With the regular “full pull” mechanism, if you want to update your tenant’s Sites dataset daily, you will need to get a complete Sites dataset every day. Since most of the sites don’t change so frequently, a lot of what you will get daily will be the same as the day before. This is a waste of resources, since you will need to download, store, and process a lot of repeated data. Also, because you pay by the number of objects pulled, this is also going to reflect in your Azure bill.

 

3. Delta State Datasets

 

The Delta feature offers a mechanism to pull a partial dataset that includes just the objects that changed since a specific date. Using Sites as an example again, a Delta State Dataset would include only the sites that have been created, modified, or deleted between two dates that you specify.

Delta State DatasetsDelta State Datasets

 

Early observations from one of the preview tenants showed that less than 10% of their sites changed daily (this number will vary widely, depending on how busy your tenant is). This means you have the potential to reduce the number of objects transferred daily by an order of magnitude while keeping a complete and up-to-date record of all sites you have in SharePoint.

This will require you to process this Delta State Dataset to update the last full copy of the State dataset in question.
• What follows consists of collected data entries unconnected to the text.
import Mathlib.RingTheory.KrullDimension.Regular
import Literature.RingTheory.TightClosure.RegularTightlyClosed
import HarnessLib

/-!
# Glassbrenner's elementwise criterion, quotient form (crux `FrobeniusLadder.FRationalResolution`, line `Sketch`)

Stub `stub_glassbrennerQuotient` (worker W1) of the skeleton `Sketch` for crux
stmt-ResolutionOfSingularities-15317: the abstract engine behind the suspension calibration
(`yz + f = 0` has all ideals of all its local rings tightly closed). Let `(S, 𝔪)` be a regular local
ring of prime characteristic `p` and `g ∈ S`.

* `mem_sup_span_of_mul_pow_mem` — the `S`-level step: if `c · g^(q-1) ∉ 𝔪^[q]` (`q = p^e`) then for
  every ideal `J`, `c · y^q ∈ J^[q] + (g)` forces `y ∈ J + (g)`. Proof: with `I = J + (g)`, write
  `c y^q = j + a g`; then `c g^(q-1) y^q = g^(q-1) j + a g^q ∈ I^[q]`, so Kunz's flat colon
  (`mem_frobeniusPower_colon_of_isRegularLocalRing`, `I^[q] : y^q ⊆ (I : y)^[q]`) gives
  `c g^(q-1) ∈ (I : y)^[q]`; if `y ∉ I` then `(I : y) ⊆ 𝔪` and `c g^(q-1) ∈ 𝔪^[q]`.
* `stub_glassbrennerQuotient` — GLASSBRENNER'S ELEMENTWISE CRITERION in quotient form: if every
  `c ∉ (g)` admits some `q = p^e` with `c · g^(q-1) ∉ 𝔪^[q]`, then every ideal `I` of `S/(g)` is
  tightly closed in the crux's inline sense (`c ≠ 0`, `c · y^(p^e) ∈ span {z^(p^e) | z ∈ I}` for all
  `e` `⇒ y ∈ I`). One exponent suffices: lift `c` to `c₀ ∉ (g)`, take `e` from the hypothesis, pull
  the membership back to `S` along `S → S/(g)` (the span of `p^e`-th powers of `I` is the image of
  `J^[p^e]`, `J` the preimage of `I`) and apply the `S`-level step.

This is the tight-closure twin of `Fedder.mem_sup_span_of_pow_mem` / `Fedder.frobeniusClosed_quotient`
of the stmt-15315 line (Fedder's criterion in Frobenius-closure form), with an extra multiplier `c`;
only Kunz's theorem (flatness of Frobenius on a regular local ring) is used, no F-finiteness.

References: [Glassbrenner1996] D. Glassbrenner, Strong F-regularity in images of regular rings,
Proc. AMS 124 (1996), Thm. 2.3 (the elementwise criterion); [Fedder1983] R. Fedder, F-purity and
rational singularity, Trans. AMS 278 (1983), Prop. 1.7; [HunekeSwanson2006] Thm. 13.1.2 (6) and its
proof (Kunz's colon identity).
-/

-- single-problem summit: the doubled namespace component is forced
set_option linter.dupNamespace false

namespace Summit.ResolutionOfSingularities.ResolutionOfSingularities.Theorems.FRationalResolution

open IsLocalRing Literature.RingTheory.TightClosure

/-- **The `S`-level step of Glassbrenner's criterion.** In a regular local ring `(S, 𝔪)` of
characteristic `p`, let `q = p^e` and suppose `c · g^(q-1) ∉ 𝔪^[q]`. Then for every ideal `J`:
`c · y^q ∈ J^[q] + (g)` implies `y ∈ J + (g)`. Proof: with `I = J + (g)`,
`c g^(q-1) y^q ∈ J^[q] + (g^q) ⊆ I^[q]`, so by Kunz's flat colon `c g^(q-1) ∈ (I : y)^[q]`; if
`y ∉ I` then `(I : y) ⊆ 𝔪` and `c g^(q-1) ∈ 𝔪^[q]`, a contradiction. -/
theorem mem_sup_span_of_mul_pow_mem {S : Type*} [CommRing S] (p : ℕ) [Fact p.Prime] [CharP S p]
    [IsRegularLocalRing S] {g c : S} (e : ℕ)
    (hc : c * g ^ (p ^ e - 1) ∉ frobeniusPower (p ^ e) (maximalIdeal S))
    (J : Ideal S) {y : S} (hy : c * y ^ p ^ e ∈ frobeniusPower (p ^ e) J ⊔ Ideal.span {g}) :
    y ∈ J ⊔ Ideal.span {g} := by
  set I : Ideal S := J ⊔ Ideal.span {g} with hI
  by_contra hyI
  have hq0 : p ^ e ≠ 0 := pow_ne_zero e (Fact.out : p.Prime).ne_zero
  obtain ⟨j, hj, a', ha', hja⟩ := Submodule.mem_sup.mp hy
  obtain ⟨a, rfl⟩ := Ideal.mem_span_singleton'.mp ha'
  have hgI : g ∈ I := Ideal.mem_sup_right (Ideal.mem_span_singleton_self g)
  -- `c g^(q-1) y^q ∈ I^[q]`
  have h1 : c * g ^ (p ^ e - 1) * y ^ p ^ e ∈ frobeniusPower (p ^ e) I := by
    have h2 : c * g ^ (p ^ e - 1) * y ^ p ^ e = g ^ (p ^ e - 1) * j + a * g ^ p ^ e := by
      calc c * g ^ (p ^ e - 1) * y ^ p ^ e = g ^ (p ^ e - 1) * (c * y ^ p ^ e) := by ring
        _ = g ^ (p ^ e - 1) * (j + a * g) := by rw [hja]
        _ = g ^ (p ^ e - 1) * j + a * (g ^ (p ^ e - 1) * g) := by ring
        _ = g ^ (p ^ e - 1) * j + a * g ^ p ^ e := by rw [pow_sub_one_mul hq0]
    rw [h2]
    exact add_mem (Ideal.mul_mem_left _ _ (frobeniusPower_mono (p ^ e) le_sup_left hj))
      (Ideal.mul_mem_left _ _ (pow_mem_frobeniusPower hgI))
  -- Kunz: `c g^(q-1) ∈ (I : y)^[q]`
  have h3 : c * g ^ (p ^ e - 1) ∈ frobeniusPower (p ^ e) (I.colon {y}) :=
    mem_frobeniusPower_colon_of_isRegularLocalRing p e h1
  have hne : I.colon {y} ≠ ⊤ := by
    intro htop
    have h1' : (1 : S) ∈ I.colon {y} := htop ▸ Submodule.mem_top
    rw [Submodule.mem_colon_singleton, one_smul] at h1'
    exact hyI h1'
  exact hc (frobeniusPower_mono (p ^ e) (le_maximalIdeal hne) h3)

/-- **Glassbrenner's elementwise criterion, quotient form.** `(S, 𝔪)` regular local of
characteristic `p`, `g ∈ S`. If every `c ∉ (g)` admits `q = p^e` with `c · g^(q-1) ∉ 𝔪^[q]`, then
every ideal `I` of `S/(g)` is tightly closed in the inline sense of crux `FRationalResolution`:
`c ≠ 0` and `c · y^(p^e) ∈ span {z^(p^e) | z ∈ I}` for all `e` force `y ∈ I`. Proof (one `e`
suffices): lift `c` to `c₀ ∉ (g)`, get `e`; with `J` the preimage of `I` (so `(g) ⊆ J`) the span of
`p^e`-th powers of `I` is the image of `J^[p^e]`, hence a lift `y₀` of `y` has
`c₀ y₀^(p^e) ∈ J^[p^e] + (g)`, and `mem_sup_span_of_mul_pow_mem` gives `y₀ ∈ J + (g) = J`. -/
theorem stub_glassbrennerQuotient (p : ℕ) [Fact p.Prime] (S : Type) [CommRing S]
    [IsRegularLocalRing S] [CharP S p] (g : S)
    (hG : ∀ c : S, c ∉ Ideal.span {g} → ∃ e : ℕ,
      c * g ^ (p ^ e - 1) ∉ frobeniusPower (p ^ e) (IsLocalRing.maximalIdeal S))
    (I : Ideal (S ⧸ Ideal.span {g})) (y c : S ⧸ Ideal.span {g}) (hc : c ≠ 0)
    (hy : ∀ e : ℕ, c * y ^ p ^ e ∈
      Ideal.span ((fun z : S ⧸ Ideal.span {g} => z ^ p ^ e) '' (I : Set (S ⧸ Ideal.span {g})))) :
    y ∈ I := by
  set mk := Ideal.Quotient.mk (Ideal.span {g}) with hmk
  obtain ⟨y₀, rfl⟩ := Ideal.Quotient.mk_surjective y
  obtain ⟨c₀, rfl⟩ := Ideal.Quotient.mk_surjective c
  have hc₀ : c₀ ∉ Ideal.span {g} := fun h => hc (Ideal.Quotient.eq_zero_iff_mem.mpr h)
  obtain ⟨e, he⟩ := hG c₀ hc₀
  set J : Ideal S := I.comap mk with hJ
  -- the span of `p^e`-th powers of `I` lies in the image of `J^[p^e]`
  have hspan : Ideal.span ((fun z : S ⧸ Ideal.span {g} => z ^ p ^ e) '' (I : Set (S ⧸ Ideal.span {g})))
      ≤ (frobeniusPower (p ^ e) J).map mk := by
    rw [Ideal.span_le]
    rintro _ ⟨z, hz, rfl⟩
    obtain ⟨z₀, rfl⟩ := Ideal.Quotient.mk_surjective z
    have hz₀ : z₀ ∈ J := Ideal.mem_comap.mpr hz
    change mk z₀ ^ p ^ e ∈ (frobeniusPower (p ^ e) J).map mk
    rw [← map_pow]
    exact Ideal.mem_map_of_mem mk (pow_mem_frobeniusPower hz₀)
  -- pull back to `S`: `c₀ y₀^(p^e) ∈ J^[p^e] + (g)`
  have h1 : c₀ * y₀ ^ p ^ e ∈ frobeniusPower (p ^ e) J ⊔ Ideal.span {g} := by
    have h2 : c₀ * y₀ ^ p ^ e ∈ ((frobeniusPower (p ^ e) J).map mk).comap mk := by
      rw [Ideal.mem_comap, map_mul, map_pow]
      exact hspan (hy e)
    rwa [Ideal.comap_map_of_surjective mk Ideal.Quotient.mk_surjective, ← RingHom.ker_eq_comap_bot,
      Ideal.mk_ker] at h2
  have h3 : y₀ ∈ J ⊔ Ideal.span {g} := mem_sup_span_of_mul_pow_mem p e he J h1
  -- `g ∈ J`, so `J + (g) = J`
  have hgJ : Ideal.span {g} ≤ J := by
    rw [Ideal.span_singleton_le_iff_mem, hJ, Ideal.mem_comap, hmk,
      Ideal.Quotient.eq_zero_iff_mem.mpr (Ideal.mem_span_singleton_self g)]
    exact I.zero_mem
  rw [sup_eq_left.mpr hgJ] at h3
  exact Ideal.mem_comap.mp h3

end Summit.ResolutionOfSingularities.ResolutionOfSingularities.Theorems.FRationalResolution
You would combine the data in your previous State dataset with the data in the Delta results to produce an updated full State dataset.

 

The advantages of using Delta State Datasets include:

  • Fewer objects transferred daily, resulting in more optimal use of resources.
  • Smaller Azure bill for tenants that want to keep a State Dataset updated frequently.
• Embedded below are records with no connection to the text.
/-- **THE HAAR MEASURE ON AN ARC WINDOW IN ANGLES**: for `S < π`, the cell's Haar datum restricted to the arc window
`{g e^{iθ} : |θ| ≤ S}` is the image of `(2π)⁻¹ 1_{[-S,S]} dθ` under `θ ↦ g e^{iθ}` (left invariance + §2 + injectivity
of the angle on the period window). [folklore] -/
theorem haar_restrict_arcWindow (g : U1) (hSπ : S < π) :
    (HaarData.haar : Measure U1).restrict (arcWindow g S) = (arcMeasure S).map (fun θ : ℝ => g * expU θ) := by
  have hf := measurable_mul_expU g
  calc (HaarData.haar : Measure U1).restrict (arcWindow g S)
      = (((HaarData.haar : Measure U1).map (fun h => g * h))).restrict (arcWindow g S) := by
        rw [HaarData.map_mul_left]
    _ = ((CircleHaar.angleMeasure.map expU).map (fun h => g * h)).restrict (arcWindow g S) := by
        rw [map_expU_angleMeasure]
    _ = (CircleHaar.angleMeasure.map (fun θ : ℝ => g * expU θ)).restrict (arcWindow g S) := by
        rw [Measure.map_map (continuous_const_mul g).measurable measurable_expU]; rfl
    _ = (CircleHaar.angleMeasure.restrict ((fun θ : ℝ => g * expU θ) ⁻¹' arcWindow g S)).map
          (fun θ : ℝ => g * expU θ) := Measure.restrict_map hf measurableSet_arcWindow
    _ = (arcMeasure S).map (fun θ : ℝ => g * expU θ) := by rw [angleMeasure_restrict_preimage_arcWindow g hSπ]

/-- `θ ↦ g e^{iθ}` is measure preserving from the normalised angle measure on `[-S, S]` to the Haar datum on the arc
window (`S < π`). [folklore] -/
theorem measurePreserving_mul_expU (g : U1) (hSπ : S < π) :
    MeasurePreserving (fun θ : ℝ => g * expU θ) (arcMeasure S)
      ((HaarData.haar : Measure U1).restrict (arcWindow g S)) :=
  ⟨measurable_mul_expU g, (haar_restrict_arcWindow g hSπ).symm⟩

/-- The total Haar mass of an arc window of half-width `S < π` is `S/π` (`= 0` for `S ≤ 0`, where `ENNReal.ofReal`
truncates). [folklore] -/
theorem haar_arcWindow (g : U1) (hSπ : S < π) :
    (HaarData.haar : Measure U1) (arcWindow g S) = ENNReal.ofReal (S / π) := by
  rw [← Measure.restrict_apply_univ, haar_restrict_arcWindow g hSπ,
    Measure.map_apply (measurable_mul_expU g) MeasurableSet.univ, Set.preimage_univ, arcMeasure, Measure.smul_apply,
    Measure.restrict_apply_univ, Real.volume_Icc, smul_eq_mul, show S - -S = 2 * S by ring,
    ← ENNReal.ofReal_inv_of_pos (by positivity : (0 : ℝ) < 2 * π), ← ENNReal.ofReal_mul (by positivity)]
  congr 1
  field_simp

end Window

/-! ## §4  The weighted cube with constant Jacobian is the product of normalised angle measures -/

/-- With the CONSTANT log-Jacobian `jac ≡ n log(2π)` the weighted cube law `e^{-jac} 1_{[-S,S]ⁿ} dx` of
`T4CubeChartTransport.cubeWeighted` is the product of the normalised angle measures on `[-S, S]`. [folklore] -/
theorem cubeWeighted_const_eq_pi (n : ℕ) (S : ℝ) :
    cubeWeighted n S (fun _ => (n : ℝ) * Real.log (2 * π)) = Measure.pi fun _ : Fin n => arcMeasure S := by
  have h2 : (0 : ℝ) < 2 * π := by positivity
  have hc : ENNReal.ofReal (Real.exp (-((n : ℝ) * Real.log (2 * π)))) = (ENNReal.ofReal (2 * π))⁻¹ ^ n := by
    rw [Real.exp_neg, ← Real.log_pow, Real.exp_log (pow_pos h2 n), ENNReal.ofReal_inv_of_pos (pow_pos h2 n),
      ENNReal.ofReal_pow h2.le, ENNReal.inv_pow]
  haveI : SigmaFinite ((ENNReal.ofReal (2 * π))⁻¹ • (volume : Measure ℝ).restrict (Icc (-S) S)) :=
    show SigmaFinite (arcMeasure S) from inferInstance
  have hfun : (fun x : Fin n → ℝ => ENNReal.ofReal (Real.exp (-(fun _ : Fin n → ℝ => (n : ℝ) * Real.log (2 * π)) x)))
      = fun _ => (ENNReal.ofReal (2 * π))⁻¹ ^ n := funext fun _ => hc
  rw [cubeWeighted, hfun, withDensity_const, cube, volume_pi, Measure.restrict_pi_pi]
  simp only [arcMeasure]
  rw [CircleHaar.pi_const_smul, Fintype.card_fin]

/-! ## §5  The `U(1)` fibre: product arc window, polar chart, and the chart hypothesis -/

section Fibre

variable {P : Params} {j : ℕ}

/-- **THE PRODUCT ARC WINDOW** about the reference field `u₀` on the bonds of `s`, as a density:
`χ_{s,u₀,S}(U) = ∏_{b ∈ s} 1[U(b) ∈ arcWindow (u₀ b) S]` (`{0,1}`-valued, blind to the bonds outside `s`). [folklore] -/
def windowDensity (s : Finset (PBond P j)) (u₀ : GaugeField P j U1) (S : ℝ) : Density P j U1 :=
  fun U => ∏ b ∈ s, (arcWindow (u₀ b) S).indicator (fun _ => (1 : ℝ)) (U b)
/-- **Far multi-indices factor through disjoint slot cutoffs.** If every two slots of `β` differ by more
than `2` in some coordinate, then `η_β F = (∏ᵢ θ_{βᵢ}(xᵢ)) · (P_β F)` with the slot cutoffs `θ_{βᵢ}` of
`exists_theta` (pairwise disjoint supports) and the window `P_β = P₀(· - Λ⁻¹β)`, `P₀ = 1` on
`supp η_0`; and `∏ᵢ |θ_{βᵢ}|_t ≤ K₁ⁿ (1 + ‖Λ⁻¹β‖)^{nt}`. [folklore] -/
private theorem far_piece {n m : ℕ} (t : ℕ) (e : Fin n × Fin 4 ≃ Fin m)
    (Λ : (Fin n → EuclideanSpace ℝ (Fin 4)) ≃L[ℝ] EuclideanSpace ℝ (Fin m))
    (hΛ : ∀ x i c, Λ x (e (i, c)) = x i c) {Cθ : ℝ} (hCθ : 0 ≤ Cθ)
    (hθ : ∀ b : Fin 4 → ℤ, ∃ θ : 𝓢(EuclideanSpace ℝ (Fin 4), ℂ),
      (∀ z, θ z = ((∏ c, pouBump (z c - b c) : ℝ) : ℂ)) ∧
      tsupport (θ : EuclideanSpace ℝ (Fin 4) → ℂ) ⊆ {z | ∀ c, |z c - (b c : ℝ)| ≤ 1} ∧
      schwartzNorm t θ ≤ Cθ * (1 + ‖intVec b‖) ^ t)
    (β : Fin m → ℤ) (hfar : ∀ i j : Fin n, i ≠ j → ∃ c, (2 : ℝ) < |(β (e (i, c)) : ℝ) - β (e (j, c))|)
    (F : 𝓢((Fin n → EuclideanSpace ℝ (Fin 4)), ℂ)) :
    ∃ θ : Fin n → 𝓢(EuclideanSpace ℝ (Fin 4), ℂ),
      (∀ i j, i ≠ j → Disjoint (tsupport (θ i : EuclideanSpace ℝ (Fin 4) → ℂ))
        (tsupport (θ j : EuclideanSpace ℝ (Fin 4) → ℂ))) ∧
      (∀ x, NuclearExpansion.eta Λ β F x = (∏ i, θ i (x i)) *
        SchwartzMap.compSubConstCLM ℂ (NuclearExpansion.latVec Λ β)
          (SchwartzMap.smulLeftCLM ℂ (NuclearExpansion.winFun Λ)
            (SchwartzMap.compSubConstCLM ℂ (-NuclearExpansion.latVec Λ β) F)) x) ∧
      ∏ i, schwartzNorm t (θ i) ≤
        (Cθ * (1 + 2 * ‖(Λ : (Fin n → EuclideanSpace ℝ (Fin 4)) →L[ℝ] EuclideanSpace ℝ (Fin m))‖) ^ t) ^ n *
          (1 + ‖NuclearExpansion.latVec Λ β‖) ^ (n * t) := by
  obtain ⟨b, hb⟩ : ∃ b : Fin n → Fin 4 → ℤ, ∀ i c, b i c = β (e (i, c)) := ⟨_, fun _ _ => rfl⟩
  choose θ hθv hθs hθn using fun i => hθ (b i)
  refine ⟨θ, fun i j hij => ?_, fun x => ?_, ?_⟩
  · -- disjoint supports: cubes of half-side `1` around centres differing by `> 2` in a coordinate
    obtain ⟨c, hc⟩ := hfar i j hij
    rw [← hb, ← hb] at hc
    refine Set.disjoint_left.2 fun z hzi hzj => ?_
    have h1 := abs_le.1 (hθs i hzi c); have h2 := abs_le.1 (hθs j hzj c)
    exact absurd (abs_le.2 ⟨by linarith [h1.2, h2.1], by linarith [h1.1, h2.2]⟩) (not_le.2 hc)
  · -- factorisation `η_β F = (∏ θ_{βᵢ}(xᵢ)) · P_β F`
    have hprod : (∏ i, θ i (x i)) = ((latticeBump Λ β x : ℝ) : ℂ) := by
      rw [Finset.prod_congr rfl fun i _ => hθv i (x i), ← Complex.ofReal_prod]
      congr 1
      rw [latticeBump, ← Fintype.prod_equiv e (fun p => pouBump ((Λ x) (e p) - (β (e p) : ℝ)))
        (fun k => pouBump ((Λ x) k - (β k : ℝ))) (fun _ => rfl), Fintype.prod_prod_type]
      simp only [hΛ, hb]
    rw [hprod, SchwartzMap.compSubConstCLM_apply, SchwartzMap.smulLeftCLM_apply_apply
      ((NuclearExpansion.hasCompactSupport_winFun Λ).hasTemperateGrowth (NuclearExpansion.contDiff_winFun Λ)),
      SchwartzMap.compSubConstCLM_apply, smul_eq_mul, sub_neg_eq_add, sub_add_cancel,
      NuclearExpansion.eta_apply]
    by_cases h0 : ((latticeBump Λ β x : ℝ) : ℂ) * F x = 0
    · rw [h0, mul_left_comm, h0, mul_zero]
    · have hxt : x ∈ tsupport (NuclearExpansion.eta Λ β F : (Fin n → EuclideanSpace ℝ (Fin 4)) → ℂ) :=
        subset_tsupport _ (by rwa [Function.mem_support, NuclearExpansion.eta_apply])
      rw [show NuclearExpansion.winFun Λ (x - NuclearExpansion.latVec Λ β) = 1 from
        NuclearExpansion.winAt_eq_one_of_mem_tsupport_eta Λ β F hxt, one_mul]
  · -- norms of the slot cutoffs
    set L : ℝ := ‖(Λ : (Fin n → EuclideanSpace ℝ (Fin 4)) →L[ℝ] EuclideanSpace ℝ (Fin m))‖ with hL
    have hL0 : 0 ≤ L := norm_nonneg _
    have ha0 : 0 ≤ ‖NuclearExpansion.latVec Λ β‖ := norm_nonneg _
    have hi : ∀ i, schwartzNorm t (θ i) ≤
        Cθ * (1 + 2 * L) ^ t * (1 + ‖NuclearExpansion.latVec Λ β‖) ^ t := by
      intro i
      have hint : ‖intVec (b i)‖ ≤ √(Fintype.card (Fin 4) : ℝ) * (L * ‖NuclearExpansion.latVec Λ β‖) := by
        refine EuclideanSpace.norm_le_sqrt_card_mul _ (by positivity) fun c => ?_
        rw [intVec_apply, hb]
        exact NuclearExpansion.abs_coord_le_norm_latVec Λ β (e (i, c))
      have h4 : √(Fintype.card (Fin 4) : ℝ) = 2 := by
        rw [Fintype.card_fin, Nat.cast_ofNat, show (4 : ℝ) = 2 ^ 2 by norm_num,
          Real.sqrt_sq zero_le_two]
      rw [h4] at hint
      have h1 : 1 + ‖intVec (b i)‖ ≤ (1 + 2 * L) * (1 + ‖NuclearExpansion.latVec Λ β‖) := by
        nlinarith [mul_nonneg hL0 ha0]
      calc schwartzNorm t (θ i) ≤ Cθ * (1 + ‖intVec (b i)‖) ^ t := hθn i
        _ ≤ Cθ * ((1 + 2 * L) * (1 + ‖NuclearExpansion.latVec Λ β‖)) ^ t := by gcongr
        _ = Cθ * (1 + 2 * L) ^ t * (1 + ‖NuclearExpansion.latVec Λ β‖) ^ t := by rw [mul_pow]; ring
    calc ∏ i, schwartzNorm t (θ i)
        ≤ ∏ _i : Fin n, Cθ * (1 + 2 * L) ^ t * (1 + ‖NuclearExpansion.latVec Λ β‖) ^ t :=
          Finset.prod_le_prod (fun i _ => schwartzNorm_nonneg _ _) fun i _ => hi i
      _ = (Cθ * (1 + 2 * L) ^ t) ^ n * (1 + ‖NuclearExpansion.latVec Λ β‖) ^ (n * t) := by
          rw [Finset.prod_const, Finset.card_univ, Fintype.card_fin, mul_pow, ← pow_mul, mul_comm t n]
The disadvantages of using Delta State Datasets include:

  • More complex workflow to keep a State Dataset updated daily.
  • Increased processing (compute) to update a previous State Dataset with a Delta State Dataset.
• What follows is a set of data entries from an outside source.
import Summits.ResolutionOfSingularities.ResolutionOfSingularities.Theorems.FrobeniusClosingSteerBetaGlueFrameX
import Summits.ResolutionOfSingularities.ResolutionOfSingularities.Theorems.FrobeniusClosingSteerBetaGlueFaceRegions
import Summits.ResolutionOfSingularities.ResolutionOfSingularities.Theorems.FrobeniusClosingSteerBetaGluePurify
import Summits.ResolutionOfSingularities.ResolutionOfSingularities.Theorems.FrobeniusClosingSteerBetaGlueDownstairsX
import Summits.ResolutionOfSingularities.ResolutionOfSingularities.Theorems.FrobeniusClosingSteerBetaHatLawWords
import Summits.ResolutionOfSingularities.ResolutionOfSingularities.Theorems.FrobeniusClosingSteerPrepDebtHatArithGlue
import HarnessLib

/-!
# Crux `Steer` (stmt-ResolutionOfSingularities-16345), chain W4.1, β-LEAF, K-β2♭ part (III-X): the CORE of the glue
# `xLetterLawHat_of` — the star-level `x`-law at the `x`-chart ORIGIN (`c = 0`) from `PrepAttainHat`, `FacePrepAttainHat`,
# `VertexTheoremTwHat` and `PreparedTransferXHat` (def-free)

OURS (campaign `res-hironaka`, rung L ★L-G4, slot W4.1; statements about the route's own objects; they replace the
role of no printed item and are NOT statements of the manuscript under review [claim: Hironaka2017, status:
under-review]; AI review is weaker than expert review). Seat res-D-pv-003 (gen 7), K-β2♭ owner; GLUE (III) per
res-L0-w41-plan-1 RULING 276(a).

`xLetterLaw_origin`: the conclusion `α₁ = δ − 1 ∧ β₁ ≤ β ∧ β₁ ≤ δ − α` of `XLetterLawHat` for a chart presentation `IsXChartHat … 0 …`.
Route: attain a representative prepared at `v* = (α, β)` (`hatt`, `hV`, orbit invariance, uniqueness); re-attain it face-prepared at
`w⁻ = (δ* − γ, γ)` (`hface`, `δ*` along the orbit); FRAME CORRECTION at the origin (`frame_xCoeff_mem_maximalIdeal`: the `x`-coefficients of
the frame change are non-units — the required absence of the point `(1, 0)` follows from `δ* > 1` or `γ > 0`, and the residual `δ* = 1 ∧ γ = 0`
contradicts face-preparedness: moving back by `−c₁·x` and purifying reaches `DeltaFaceGt (1, 0)` in the `x`-near region); PURIFICATION of the
cleaning into the `x`-near ideal keeping `BetaGe`, `DeltaGe`, `DeltaFaceGe`; `hII` transfers face-preparedness to preparedness at `(δ − 1, γ)`
downstairs (with `γ ≤ δ − α`); `hV` downstairs, transport, uniqueness: `(α₁, β₁) = (δ − 1, γ)`; finally `γ ≤ β` from `δ ≤ α + β`.

[cite: CossartJannsenSaito2020, Lemma 12.1] [cite: CossartPiltant2019, Prop. 2.1 and 2.6] No Theses file is imported; nothing here is
a route item or a registration.
-/

noncomputable section

-- `Summit.<S>.<S>.…` duplicates the summit name by design (single-problem summit).
set_option linter.dupNamespace false

namespace Summit.ResolutionOfSingularities.ResolutionOfSingularities.Theorems.SwitchingDichotomy.BetaHat

open IsLocalRing MvPolynomial
open Literature.AlgebraicGeometry.Resolution
open Literature.AlgebraicGeometry.Resolution.CossartPiltant (uPow uPow_mem_span_uPow minExponents)
open Summit.ResolutionOfSingularities.ResolutionOfSingularities.Theorems.SwitchingDichotomy.BetaPolygon
open Summit.ResolutionOfSingularities.ResolutionOfSingularities.Theorems.SwitchingDichotomy.BetaPolygonMoves
  (isVStarTw_iff_of_isGaugeRepTw)
open Summit.ResolutionOfSingularities.ResolutionOfSingularities.Theorems.SwitchingDichotomy.BetaLetter (uPow_four range_four
  span_four_pow_eq_span_uPow)
open Summit.ResolutionOfSingularities.ResolutionOfSingularities.Theorems.SwitchingDichotomy.BetaNewton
Note: This Delta feature is only offered with the SharePoint datasets for Sites, Groups and Sharing Permissions (these are all State Datasets).

 

4. Delta State Datasets and Usage

 

Delta State Datasets look like they provide detailed usage data (all actions performed in each object), but that is not correct. They just show the difference between the state for the two dates you specify.

 

For example, imagine a Sites dataset where you pulled the state for 100 sites on 01/01. A Delta State Dataset from 01/01 to 01/03 will have a single object for every site that changed between the two dates. If 5 sites were added, 10 were modified and 2 were deleted, the Delta State Dataset will have 17 objects. After processing, the updated state for 01/03 would include 103 sites.

 

You would not have all the usage details between 01/01 and 01/03. Keep in mind that a single site could have more than one action performed during that period. A site that was updated 20 times between 01/01 and 10/03 will have only 1 object in the Delta State Dataset. It is also possible that a site was created and modified during that day and the Delta will show only that the site was created, showing the latest update.

 

All Data Connect dataset pulls allow you to select which columns you want to include. Keep in mind that the Delta State Dataset will only look at changes to columns that you requested. If you exclude the site owner column from your pull and the site owner is the only thing that changed in the site between those dates, that site will not show up in the Delta Dataset.

 

5. Requesting a Delta Dataset

 

Requesting a delta dataset is simple. Just make sure that start date and end date for the SnapshotDate filter are different. Also make sure that the start date is before the end date. You will receive objects that were created, updated or deleted in that time period. For each object, the “Operation” column will show as “Created”, “Updated” or “Deleted”. If no objects are returned, there were no changes during this period. 

 

Here’s a screenshot of a simple pipeline, with the date filter highlighted:

 

Requesting a Delta DatasetRequesting a Delta Dataset

 

To request a full dataset, you just need to make sure that the start date and end date are the same. You will receive all objects from SharePoint as they existed on that date, regardless of when they were created, updated or deleted. For all objects in a full pull, the “Operation” column will show as “Full”.

 

The “Operation” column is defined in the schema as “Extraction mode of this row. Gives info about row extracted with full mode (‘Full’) or delta mode (‘Created’, ‘Updated’ or ‘Deleted’)”. For a delta pull, you must include the “Operation” column in your output. For a full pull, the “Operation” column can be excluded, since it will always show the same value.

 

Here’s an example of the Groups dataset output columns, as shown in a Synapse pipeline, with the “Operation” column highlighted:

 

The Operation ColumnThe Operation Column

 

Note: If you don’t see the “Operation” column in your dataset, that means that:

  • The dataset is not a SharePoint dataset.
  • The dataset is not a State dataset..

 

6. Frequency of Delta Datasets

 

You must always start with an initial “full pull” and then do “delta pulls” after that. You can do deltas at different frequencies, including daily, every other day, weekly or every other week.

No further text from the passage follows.